### WHAT YOU HAVE TO DO:
Exactly the lines starting at the line containing "have hcos : |Real.cos" and ending at the line containing "(|Real.log p / π *" are to be written out from the listing below, both included.

*** Block opens ***

import Literature.NumberTheory.LFunctions.ZetaZerosShortIntervalsRH
import Literature.NumberTheory.LFunctions.PrimeSumInvSqrt
import HarnessLib

/-!
# Goldston–Gonek: zeros of `ζ` in short intervals under RH (Balazard–de Roton 2008, Prop. 16)

Topic `Literature/NumberTheory/LFunctions`. Everything in this file is PROVED (no definitions, no
named facts).

M. Balazard, A. de Roton, *Notes de lecture…*, arXiv:0810.3587, Prop. 16 (= D. A. Goldston,
S. M. Gonek, Bull. LMS 39 (2007), the upper half of the main theorem):

> **Proposition 16 (HR).** Pour `t` assez grand et `0 < h ≤ √t` on a
> `|N(t+h) − N(t−h) − (h/π) log(t/2π)| ≤ log t/(2 log log t) + (1/2 + o(1)) log t · log log log t/(log log t)²`.

We prove the UPPER bound for `0 < h ≤ 1` (the case used in Props. 17–18 of the paper):
`Literature.NumberTheory.LFunctions.zetaZeroCount_short_interval_GG_of_RH`: for every `ε > 0`, for
`t ≥ T₀(ε)` and `0 < h ≤ 1`,
`N(t+h) − N(t−h) − (h/π) log(t/2π) ≤ log t/(2 log log t) + (1/2 + ε) log t · log log log t/(log log t)²`.

Proof (as printed): Prop. 15 (`ShortIntervalsRH.zetaZeroCount_short_interval_le_of_RH`) with
`Δ = (1/π) log(log t/log log t)`, the Dirichlet polynomial bounded trivially through
`|(log p/π) F̂₊(log p/2π)| ≤ 4` and Chebyshev's `Σ_{p ≤ X} p^{-1/2} ≪ √X/log X`
(`Literature.NumberTheory.LFunctions.sum_primes_inv_sqrt_le`).

## References

* [BalazardDeRoton2008] M. Balazard, A. de Roton, arXiv:0810.3587, Prop. 16.
  [cite: BalazardDeRoton2008, Prop. 16]
* D. A. Goldston, S. M. Gonek, *A note on S(t) and the zeros of the Riemann zeta-function*,
  Bull. London Math. Soc. 39 (2007), 482–486.
-/

noncomputable section

open Complex Filter Set MeasureTheory Topology Finset Asymptotics
open scoped Real FourierTransform

namespace Literature.NumberTheory.LFunctions

open Literature.Analysis.Fourier ShortIntervalsRH

namespace ShortIntervalsGG

/-- The Dirichlet polynomial of Prop. 15 is trivially `≤ 4 Σ_{p ≤ e^{2πΔ}} p^{-1/2}`.
[cite: BalazardDeRoton2008, Prop. 16 (proof)] -/
theorem abs_primeSum_le {Δ h t : ℝ} (hΔ : 0 < Δ) (hh : 0 ≤ h) :
    |(1 / π) * ∑ p ∈ (Finset.Ioc 0 ⌊Real.exp (2 * π * Δ)⌋₊).filter Nat.Prime,
        Real.log p / Real.sqrt p *
          (𝓕 (fun x : ℝ ↦ selbergMajorant Δ (-h) h x) (Real.log p / (2 * π))).re * Real.cos (t * Real.log p)| ≤
      4 * ∑ p ∈ (Finset.Ioc 0 ⌊Real.exp (2 * π * Δ)⌋₊).filter Nat.Prime, (1 / Real.sqrt p : ℝ) := by
  rw [Finset.mul_sum, Finset.mul_sum]
  refine (Finset.abs_sum_le_sum_abs _ _).trans (Finset.sum_le_sum fun p hp ↦ ?_)
  rw [Finset.mem_filter] at hp
  have hp2 : 2 ≤ p := hp.2.two_le
  have hp0 : (0 : ℝ) < p := by exact_mod_cast hp.2.pos
  have h4 := abs_log_mul_re_fourier_selbergMajorant_le hΔ hh hp2
  have hcos : |Real.cos (t * Real.log p)| ≤ 1 := Real.abs_cos_le_one _
  have hsq : 0 < Real.sqrt p := Real.sqrt_pos.2 hp0
  calc |1 / π * (Real.log p / Real.sqrt p *
          (𝓕 (fun x : ℝ ↦ selbergMajorant Δ (-h) h x) (Real.log p / (2 * π))).re * Real.cos (t * Real.log p))|
      = (1 / Real.sqrt p) * (|Real.log p / π *
          (𝓕 (fun x : ℝ ↦ selbergMajorant Δ (-h) h x) (Real.log p / (2 * π))).re| * |Real.cos (t * Real.log p)|) := by
        rw [← abs_mul, ← abs_of_pos (by positivity : (0 : ℝ) < 1 / Real.sqrt p), ← abs_mul]
        congr 1; field_simp
    _ ≤ (1 / Real.sqrt p) * (4 * 1) := by gcongr
    _ = 4 * (1 / Real.sqrt p) := by ring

*** Block closes ***

### RESULT OF THIS EXERCISE:
  have hcos : |Real.cos (t * Real.log p)| ≤ 1 := Real.abs_cos_le_one _
  have hsq : 0 < Real.sqrt p := Real.sqrt_pos.2 hp0
  calc |1 / π * (Real.log p / Real.sqrt p *
          (𝓕 (fun x : ℝ ↦ selbergMajorant Δ (-h) h x) (Real.log p / (2 * π))).re * Real.cos (t * Real.log p))|
      = (1 / Real.sqrt p) * (|Real.log p / π *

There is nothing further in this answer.